TRY IT: Select, from the material below, each line with "UnitLatticeDecayAlgebra" in it.

DATA EXTRACTS:
import Summits.QuantumFields.BalabanUV.Beta.GAN24.OneStepConstraintAxialDelKInputTriple
import Summits.QuantumFields.BalabanUV.Beta.GAN24.EffectiveFormVolumeLimitPeriodise
import Summits.QuantumFields.BalabanUV.Beta.GAN24.InsertionChainVolumeLimit

/-!
# `BalabanUV.Beta.GAN24.OneStepLoopCovarianceInputTriple` — binder row G-an2-4 ∕ (CONV-C), routes C-R6° («VALUES») × R7 («TWO CURRENCIES»), PART 195:
# THE LOOP COVARIANCE `Y_k = c_k⁻¹𝒢_kc_k⁻¹` OF CENSUS V196 IS AN INPUT TRIPLE, NO RESIDUAL HYPOTHESIS.  V196 (ζ) reads the one-loop contraction `tr(𝒢c⁻¹X_ic⁻¹𝒢c⁻¹X_jc⁻¹)` as
# `Γ₁(Y ⊗ₖ Y)Γ₂ᴴ` with `Y = c⁻¹𝒢c⁻¹` and asks for `Y`'s INPUT triple ((UD), (SR), EL₂ in route R7's `distK` ∕ `unitIdx` currency).  The three factors are now tree theorems along the tower
# `n = L^k` on the unit torus `M_t = fine (Lb·1) (cubic (d+1) (s t)) = cubic (d+1) (Lb·s t)`: `𝒢_{L^k}` by PART 193, `c_k⁻¹ = Σ_k + a·1` by PART 132 (`decay_effForm`: (UD)+(SR) on every torus)
# and PART 194 (EL₂ along every cubic volume sequence, every dimension — road P2's periodisation).  PART 156 `mul_inputs` (the triple is closed under products) is applied twice.
# Census V201‴ (ζ), first half (unit b2b-balaban-gan24-p3, gen 61; v1)

NOT IN PRINT; OUR PROOF ([folklore] bookkeeping BY NAME over PART 193 `exists_flucCov_DelK_axial_inputs`, PART 194 `exists_tendsto_inv_unitCovB_unitIdx`, PART 132 `DiagramDecayTorus.decay_effForm`,
PART 156 `InsertionChainVolumeLimit.mul_inputs` ∕ `inputs_of_le_rate`, PART 130 `DiagramDecayAlgebra` (`entryDecay_add`, `twoLevelDecayRate_mono`), PART 127 `UnitLatticeDecayAlgebra`
(`entryDecay_smul`, `entryDecay_one`, `distK_self`, `distK_nonneg`), `EffectiveFormDecay.entryDecay_of_le_rate`; [Balaban1987RG1] (1.20)–(1.22) p. 264 LOCATE the one-loop shape; nothing
printed is a hypothesis).
HONEST FRAMING (cell contract, verbatim): «discharging `BetaPertH` makes Bałaban's UV stability UNCONDITIONAL — a real constructive-QFT result; it is NOT the
continuum limit and NOT the Clay problem.»  HONEST DEPENDENCY (verbatim): «continuum YM on T⁴ ⇐ BetaPertH ∧ nine spine estimates (0/9 proved); BetaPertH ⇐
(D1) ∧ (D4) ∧ CAP+tail; G-an2-4 gates asym, D1 and NE2/3/4.»

WHAT THIS FILE PROVES (0 sorry, 0 `def`; `M_t = fine (Lb·1) (cubic (d+1) (s t))`, `X_t k = (𝒢_{L^k,t} ⊗ ℂ) ∘ (unitIdx, unitIdx)` (PART 193), `c_{k,t} = unitCovB L M_t a ha k`, `Y_t k = c_{k,t}⁻¹·X_t k·c_{k,t}⁻¹`):
* §1 `twoLevelDecayRate_of_le_ratio` ((SR) at ratio `θ` gives every ratio `θ′ ≥ θ`), `inv_unitCovB_inputs` (the INPUT triple of `c_k⁻¹` along every cubic volume sequence, `d + 1 ≥ 2`, `L ≥ 2`:
  (UD) `Bs + |a|`, (SR) PART 132's `(Bs′, κ′, √(L⁻¹))`, EL₂ by PART 194).
* §2 **`exists_loopCov_inputs`** — `∃ κ₀ > 0, B B′ ≥ 0`: (UD) `∀ t k, EntryDecay (distK L M_t) (Y_t k) B κ₀`; (SR) `∀ t, TwoLevelDecayRate (distK L M_t) Y_t B′ κ₀ (√(L⁻¹))`; EL₂ `∀ k μ ν z z′, ∃ s′,
  Y_t k ((unitIdx)⁻¹(ẑ,μ)) ((unitIdx)⁻¹(ẑ′,ν)) → s′` — in dimension `d + 1 ≥ 2`, for all `L ≥ 2`, `Lb ≥ 1`, `a, a′ > 0`, every cubic coarse volume sequence `s t → ∞`; NO residual hypothesis.
WHAT IT IS NOT: the legs (the insertion words `X_i` and their decay, PART 159) and the contraction `Γ₁(Y ⊗ₖ Y)Γ₂ᴴ` itself (PARTs 150 ∕ 153's pattern) — census V201‴ (ζ) second half, follower;
first-order MODEL framing unchanged.  SUPPLIER work; NEVER «G-an2-4 closed»; NOT (CONV-C), NOT D1, NOT `BetaPertH`, NOT continuum, NOT Clay.  Records: `HOME/b2b-balaban-gan24-p3/gen61/README.md`.
-/

noncomputable section

open scoped BigOperators ComplexConjugate Matrix
open Filter Topology Finset Matrix

namespace Summit.QuantumFields.BalabanUV.Beta.GAN24.OneStepLoopCovarianceInputTriple

open Literature.MathematicalPhysics.QuantumFieldTheory.Balaban1983to89
open Literature.MathematicalPhysics.QuantumFieldTheory.Balaban1983to89.B5Prop11Plancherel (Tor fine)
open Literature.MathematicalPhysics.QuantumFieldTheory.Balaban1983to89.B5RealFields (reM)
open Literature.MathematicalPhysics.QuantumFieldTheory.Balaban1983to89.B5G183RateUnitTower (lev)
open Literature.MathematicalPhysics.QuantumFieldTheory.Balaban1983to89.Beta.FreeLegDictionary (cubic)
open Literature.MathematicalPhysics.QuantumFieldTheory.Balaban1983to89.Beta.VectorTails (castT)
open Literature.MathematicalPhysics.QuantumFieldTheory.Balaban1983to89.Beta.CompositionSingular (flucCov)
open Literature.MathematicalPhysics.QuantumFieldTheory.Balaban1983to89.Beta.BlockEffectiveAction (DelK)
open Summit.QuantumFields.BalabanUV.T4Continuum.BalabanLineAverage (QB)
open Summit.QuantumFields.BalabanUV.T4Continuum.BalabanAveragedTowerModes (par rem)
open Summit.QuantumFields.BalabanUV.T4Continuum.BalabanAveragedTowerUnit (idx unitCovB one_le_lev')
open Summit.QuantumFields.BalabanUV.T4Continuum.BalabanAveragedCoerciveTower (unitIdx)
open Summit.QuantumFields.BalabanUV.T4Continuum.CTKingTowerWeights (distK)
open Summit.QuantumFields.BalabanUV.T4Continuum.DecayRateInterpolation (EntryDecay TwoLevelDecayRate)
open Summit.QuantumFields.BalabanUV.Beta.GAN24.DiagramDecayAlgebra (entryDecay_add twoLevelDecayRate_mono)
open Summit.QuantumFields.BalabanUV.Beta.GAN24.UnitLatticeDecayAlgebra (entryDecay_smul entryDecay_one distK_self distK_nonneg)
open Summit.QuantumFields.BalabanUV.Beta.GAN24.EffectiveFormDecay (entryDecay_of_le_rate)
open Summit.QuantumFields.BalabanUV.Beta.GAN24.DiagramDecayTorus (decay_effForm)
open Summit.QuantumFields.BalabanUV.Beta.GAN24.InsertionChainVolumeLimit (mul_inputs inputs_of_le_rate)
open Summit.QuantumFields.BalabanUV.Beta.GAN24.OneStepConstraintBlockPresentation (tree_cpt_add_off)
open Summit.QuantumFields.BalabanUV.Beta.GAN24.OneStepConstraintAxialDelKInputTriple (exists_flucCov_DelK_axial_inputs)
open Summit.QuantumFields.BalabanUV.Beta.GAN24.EffectiveFormVolumeLimitPeriodise (exists_tendsto_inv_unitCovB_unitIdx)

variable {d : ℕ}

/-! ## §1 (SR) ratio monotonicity; the INPUT triple of `c_k⁻¹` -/

/-- (SR) at ratio `θ` gives every ratio `θ′ ≥ θ` (`B, θ ≥ 0`). [folklore] -/
theorem twoLevelDecayRate_of_le_ratio {n : Type*} [Fintype n] [DecidableEq n] {dist : n → n → ℝ} {c : ℕ → Matrix n n ℂ} {B δ θ θ' : ℝ}
    (hc : TwoLevelDecayRate dist c B δ θ) (hB : 0 ≤ B) (hθ : 0 ≤ θ) (hθθ' : θ ≤ θ') : TwoLevelDecayRate dist c B δ θ' := fun k x y =>
  (hc k x y).trans (mul_le_mul_of_nonneg_right (mul_le_mul_of_nonneg_left (pow_le_pow_left₀ hθ hθθ' k) hB) (Real.exp_pos _).le)

variable (L : ℕ) [NeZero L] (a : ℝ) (ha : 0 < a)

/-- **`inv_unitCovB_inputs` — THE INPUT TRIPLE OF `c_k⁻¹ = Σ_k + a·1`** (`L ≥ 2`, dimension `d + 1 ≥ 2`, every cubic volume sequence `s t → ∞`): (UD) with constant `Bs + |a|` and (SR) with PART 132's
`(Bs′, κ′, √(L⁻¹))` on EVERY torus (PART 132 `decay_effForm` + the identity's decay), EL₂ by PART 194 — NO residual hypothesis. [folklore] -/
theorem inv_unitCovB_inputs (hL : 2 ≤ L) (hd : 1 ≤ d) (s : ℕ → ℕ) [∀ t, NeZero (s t)] (hs : Tendsto s atTop atTop) :
    ∃ κ' Bs Bs' : ℝ, 0 < κ' ∧ 0 ≤ Bs ∧ 0 ≤ Bs' ∧
      (∀ t k, EntryDecay (distK L (cubic (d + 1) (s t))) ((unitCovB L (cubic (d + 1) (s t)) a ha k)⁻¹) (Bs + ‖(a : ℂ)‖ * 1) κ') ∧
      (∀ t, TwoLevelDecayRate (distK L (cubic (d + 1) (s t))) (fun k => (unitCovB L (cubic (d + 1) (s t)) a ha k)⁻¹) Bs' κ' (Real.sqrt ((L : ℝ)⁻¹))) ∧
      (∀ (k : ℕ) (μ ν : Fin (d + 1)) (z z' : Fin (d + 1) → ℤ), ∃ s' : ℂ,
        Tendsto (fun t => (unitCovB L (cubic (d + 1) (s t)) a ha k)⁻¹ ((unitIdx L (cubic (d + 1) (s t))).symm (castT (cubic (d + 1) (s t)) z, μ))
          ((unitIdx L (cubic (d + 1) (s t))).symm (castT (cubic (d + 1) (s t)) z', ν))) atTop (𝓝 s')) := by
  have hd' : 2 ≤ d + 1 := by omega
  obtain ⟨κ', Bs, Bs', hκ', hBs, hBs', h⟩ := decay_effForm L a ha hL hd'
  refine ⟨κ', Bs, Bs', hκ', hBs, hBs', fun t k => ?_, fun t => ?_, fun k μ ν z z' => exists_tendsto_inv_unitCovB_unitIdx L a ha s hs k μ ν z z'⟩
  · have e : (unitCovB L (cubic (d + 1) (s t)) a ha k)⁻¹ = ((unitCovB L (cubic (d + 1) (s t)) a ha k)⁻¹ - (a : ℂ) • (1 : Matrix (idx L (cubic (d + 1) (s t)) 0) (idx L (cubic (d + 1) (s t)) 0) ℂ))
        + (a : ℂ) • (1 : Matrix (idx L (cubic (d + 1) (s t)) 0) (idx L (cubic (d + 1) (s t)) 0) ℂ) := (sub_add_cancel _ _).symm
    rw [e]
    exact entryDecay_add ((h (cubic (d + 1) (s t))).1 k) (entryDecay_smul (entryDecay_one (distK_self L (cubic (d + 1) (s t))) κ') (a : ℂ))
  · intro k x y
    have h2 := (h (cubic (d + 1) (s t))).2 k x y
    rwa [sub_sub_sub_cancel_right] at h2

/-! ## §2 The loop covariance `Y_k = c_k⁻¹𝒢_kc_k⁻¹` as an INPUT triple -/

section Loop

variable (Lb : ℕ) [NeZero Lb] (s : ℕ → ℕ) [hs0 : ∀ t, NeZero (s t)]

/-- **`exists_loopCov_inputs` — THE LOOP COVARIANCE OF CENSUS V196 IS AN INPUT TRIPLE, NO RESIDUAL HYPOTHESIS**: in dimension `d + 1 ≥ 2`, for all `L ≥ 2`, `Lb ≥ 1`, `a, a′ > 0` and every cubic
coarse volume sequence `s t → ∞`, the tower `Y_t k = c_{k,t}⁻¹·X_t k·c_{k,t}⁻¹` (`X_t k` = PART 193's presented gauge-fixed one-loop letter `𝒢_{L^k,t}`, `c_{k,t} = unitCovB L M_t a ha k`,
`M_t = fine (Lb·1) (cubic (d+1) (s t))`) has (UD) `EntryDecay (distK L M_t) (Y_t k) B κ₀`, (SR) `TwoLevelDecayRate (distK L M_t) Y_t B′ κ₀ (√(L⁻¹))` and EL₂ at every pair of `unitIdx` readings — PART 156
`mul_inputs` twice on §1 and PART 193 (rates equalised to the minimum, ratios to `√(L⁻¹)`). [folklore] -/
theorem exists_loopCov_inputs (hL : 2 ≤ L) (hd : 1 ≤ d) (hs : Tendsto s atTop atTop) {a' : ℝ} (ha' : 0 < a') :
    ∃ κ₀ B B' : ℝ, 0 < κ₀ ∧ 0 ≤ B ∧
      (∀ t k, EntryDecay (distK L (fine (Lb * 1) (cubic (d + 1) (s t)))) ((unitCovB L (fine (Lb * 1) (cubic (d + 1) (s t))) a ha k)⁻¹ * (((flucCov (reM (DelK (lev L k) (one_le_lev' L k) (fine (Lb * 1) (cubic (d + 1) (s t))) a ha)) (Matrix.fromRows (reM (QB 1 Lb (cubic (d + 1) (s t)))) (fun (t' : {x : Tor (fine (Lb * 1) (cubic (d + 1) (s t))) × Fin (d + 1) // (∀ ν, ν < x.2 → ((rem 1 Lb (cubic (d + 1) (s t)) x.1 ν : ℕ)) = 0) ∧ ((rem 1 Lb (cubic (d + 1) (s t)) x.1 x.2 : ℕ)) + 1 < Lb}) (x : Tor (fine (Lb * 1) (cubic (d + 1) (s t))) × Fin (d + 1)) => if x = (Function.Embedding.subtype (fun x : Tor (fine (Lb * 1) (cubic (d + 1) (s t))) × Fin (d + 1) => (∀ ν, ν < x.2 → ((rem 1 Lb (cubic (d + 1) (s t)) x.1 ν : ℕ)) = 0) ∧ ((rem 1 Lb (cubic (d + 1) (s t)) x.1 x.2 : ℕ)) + 1 < Lb)) t' then (1 : ℝ) else 0))).map ((↑) : ℝ → ℂ)).submatrix (unitIdx L (fine (Lb * 1) (cubic (d + 1) (s t)))) (unitIdx L (fine (Lb * 1) (cubic (d + 1) (s t))))) * (unitCovB L (fine (Lb * 1) (cubic (d + 1) (s t))) a ha k)⁻¹) B κ₀) ∧
      (∀ t, TwoLevelDecayRate (distK L (fine (Lb * 1) (cubic (d + 1) (s t)))) (fun k => (unitCovB L (fine (Lb * 1) (cubic (d + 1) (s t))) a ha k)⁻¹ * (((flucCov (reM (DelK (lev L k) (one_le_lev' L k) (fine (Lb * 1) (cubic (d + 1) (s t))) a ha)) (Matrix.fromRows (reM (QB 1 Lb (cubic (d + 1) (s t)))) (fun (t' : {x : Tor (fine (Lb * 1) (cubic (d + 1) (s t))) × Fin (d + 1) // (∀ ν, ν < x.2 → ((rem 1 Lb (cubic (d + 1) (s t)) x.1 ν : ℕ)) = 0) ∧ ((rem 1 Lb (cubic (d + 1) (s t)) x.1 x.2 : ℕ)) + 1 < Lb}) (x : Tor (fine (Lb * 1) (cubic (d + 1) (s t))) × Fin (d + 1)) => if x = (Function.Embedding.subtype (fun x : Tor (fine (Lb * 1) (cubic (d + 1) (s t))) × Fin (d + 1) => (∀ ν, ν < x.2 → ((rem 1 Lb (cubic (d + 1) (s t)) x.1 ν : ℕ)) = 0) ∧ ((rem 1 Lb (cubic (d + 1) (s t)) x.1 x.2 : ℕ)) + 1 < Lb)) t' then (1 : ℝ) else 0))).map ((↑) : ℝ → ℂ)).submatrix (unitIdx L (fine (Lb * 1) (cubic (d + 1) (s t)))) (unitIdx L (fine (Lb * 1) (cubic (d + 1) (s t))))) * (unitCovB L (fine (Lb * 1) (cubic (d + 1) (s t))) a ha k)⁻¹) B' κ₀ (Real.sqrt ((L : ℝ)⁻¹))) ∧
      (∀ (k : ℕ) (μ ν : Fin (d + 1)) (z z' : Fin (d + 1) → ℤ), ∃ s' : ℂ, Tendsto (fun t => ((unitCovB L (fine (Lb * 1) (cubic (d + 1) (s t))) a ha k)⁻¹ * (((flucCov (reM (DelK (lev L k) (one_le_lev' L k) (fine (Lb * 1) (cubic (d + 1) (s t))) a ha)) (Matrix.fromRows (reM (QB 1 Lb (cubic (d + 1) (s t)))) (fun (t' : {x : Tor (fine (Lb * 1) (cubic (d + 1) (s t))) × Fin (d + 1) // (∀ ν, ν < x.2 → ((rem 1 Lb (cubic (d + 1) (s t)) x.1 ν : ℕ)) = 0) ∧ ((rem 1 Lb (cubic (d + 1) (s t)) x.1 x.2 : ℕ)) + 1 < Lb}) (x : Tor (fine (Lb * 1) (cubic (d + 1) (s t))) × Fin (d + 1)) => if x = (Function.Embedding.subtype (fun x : Tor (fine (Lb * 1) (cubic (d + 1) (s t))) × Fin (d + 1) => (∀ ν, ν < x.2 → ((rem 1 Lb (cubic (d + 1) (s t)) x.1 ν : ℕ)) = 0) ∧ ((rem 1 Lb (cubic (d + 1) (s t)) x.1 x.2 : ℕ)) + 1 < Lb)) t' then (1 : ℝ) else 0))).map ((↑) : ℝ → ℂ)).submatrix (unitIdx L (fine (Lb * 1) (cubic (d + 1) (s t)))) (unitIdx L (fine (Lb * 1) (cubic (d + 1) (s t))))) * (unitCovB L (fine (Lb * 1) (cubic (d + 1) (s t))) a ha k)⁻¹) ((unitIdx L (fine (Lb * 1) (cubic (d + 1) (s t)))).symm (castT (fine (Lb * 1) (cubic (d + 1) (s t))) z, μ)) ((unitIdx L (fine (Lb * 1) (cubic (d + 1) (s t)))).symm (castT (fine (Lb * 1) (cubic (d + 1) (s t))) z', ν))) atTop (𝓝 s')) := by
  have hd' : 2 ≤ d + 1 := by omega
  have hL1 : (1 : ℝ) ≤ L := by exact_mod_cast le_trans (by norm_num) hL
  have hside : Tendsto (fun t => Lb * 1 * s t) atTop atTop :=
    Filter.tendsto_atTop_mono (fun t => Nat.le_mul_of_pos_left _ (Nat.pos_of_ne_zero (NeZero.ne (Lb * 1)))) hs
  -- the two factors' triples
  obtain ⟨κ', Bs, Bs', hκ', hBs, hBs', hCud, hCsr, hCel⟩ := inv_unitCovB_inputs L a ha hL hd (fun t => Lb * 1 * s t) hside
  obtain ⟨κ, B, hκ, hB, hGud, hGsr, hGel⟩ := exists_flucCov_DelK_axial_inputs L Lb a ha s hd hs ha'
  -- common rate `κ₀ = min κ′ κ` and common ratio `√(L⁻¹)` (`(L²)⁻¹ ≤ √(L⁻¹)`)
  have hκ₀ : 0 < min κ' κ := lt_min hκ' hκ
  have hθ0 : 0 ≤ ((L : ℝ) ^ 2)⁻¹ := by positivity
  have hθle : ((L : ℝ) ^ 2)⁻¹ ≤ Real.sqrt ((L : ℝ)⁻¹) := by
    have h1 : ((L : ℝ) ^ 2)⁻¹ ≤ (L : ℝ)⁻¹ := by
      rw [inv_le_inv₀ (by positivity) (by positivity)]; nlinarith
    have h2 : (L : ℝ)⁻¹ ≤ Real.sqrt ((L : ℝ)⁻¹) := by
      have h3 : (L : ℝ)⁻¹ ≤ 1 := inv_le_one_of_one_le₀ hL1
      have h4 : 0 ≤ (L : ℝ)⁻¹ := by positivity
      calc (L : ℝ)⁻¹ = Real.sqrt ((L : ℝ)⁻¹) * Real.sqrt ((L : ℝ)⁻¹) := (Real.mul_self_sqrt h4).symm
        _ ≤ Real.sqrt ((L : ℝ)⁻¹) * 1 := mul_le_mul_of_nonneg_left ((Real.sqrt_le_one).mpr h3) (Real.sqrt_nonneg _)
        _ = Real.sqrt ((L : ℝ)⁻¹) := mul_one _
    exact h1.trans h2
  have hBa : 0 ≤ Bs + ‖(a : ℂ)‖ * 1 := by positivity
  obtain ⟨hCud', hCsr'⟩ := inputs_of_le_rate L (side := fun t => Lb * 1 * s t) hBa hBs' (Real.sqrt_nonneg _) (min_le_left κ' κ) hCud hCsr
  obtain ⟨hGud', hGsr'⟩ := inputs_of_le_rate L (side := fun t => Lb * 1 * s t) hB hB hθ0 (min_le_right κ' κ) hGud hGsr
  have hGsr'' := fun t => twoLevelDecayRate_of_le_ratio (hGsr' t) hB hθ0 hθle
  -- first product `c⁻¹·X`
  obtain ⟨S₁, hS₁, hud₁, hsr₁, hel₁⟩ := mul_inputs L hd' hside hκ₀ hBa hCud' hCsr' hGud' hGsr'' hCel hGel
  -- second product `(c⁻¹·X)·c⁻¹`
  have hκ₁ : 0 < min κ' κ / 2 := half_pos hκ₀
  have hB₁ : 0 ≤ (Bs + ‖(a : ℂ)‖ * 1) * B * ((((d + 1 : ℕ)) : ℝ) * S₁) := by positivity
  obtain ⟨hCud₂, hCsr₂⟩ := inputs_of_le_rate L (side := fun t => Lb * 1 * s t) hBa hBs' (Real.sqrt_nonneg _) (half_le_self hκ₀.le) hCud' hCsr'
  obtain ⟨S₂, hS₂, hud₂, hsr₂, hel₂⟩ := mul_inputs L hd' hside hκ₁ hB₁ hud₁ hsr₁ hCud₂ hCsr₂ hel₁ hCel
  exact ⟨min κ' κ / 2 / 2, _, _, half_pos hκ₁, by positivity, hud₂, hsr₂, hel₂⟩

end Loop

end Summit.QuantumFields.BalabanUV.Beta.GAN24.OneStepLoopCovarianceInputTriple

end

OUTPUT:
PART 156 `InsertionChainVolumeLimit.mul_inputs` ∕ `inputs_of_le_rate`, PART 130 `DiagramDecayAlgebra` (`entryDecay_add`, `twoLevelDecayRate_mono`), PART 127 `UnitLatticeDecayAlgebra`
open Summit.QuantumFields.BalabanUV.Beta.GAN24.UnitLatticeDecayAlgebra (entryDecay_smul entryDecay_one distK_self distK_nonneg)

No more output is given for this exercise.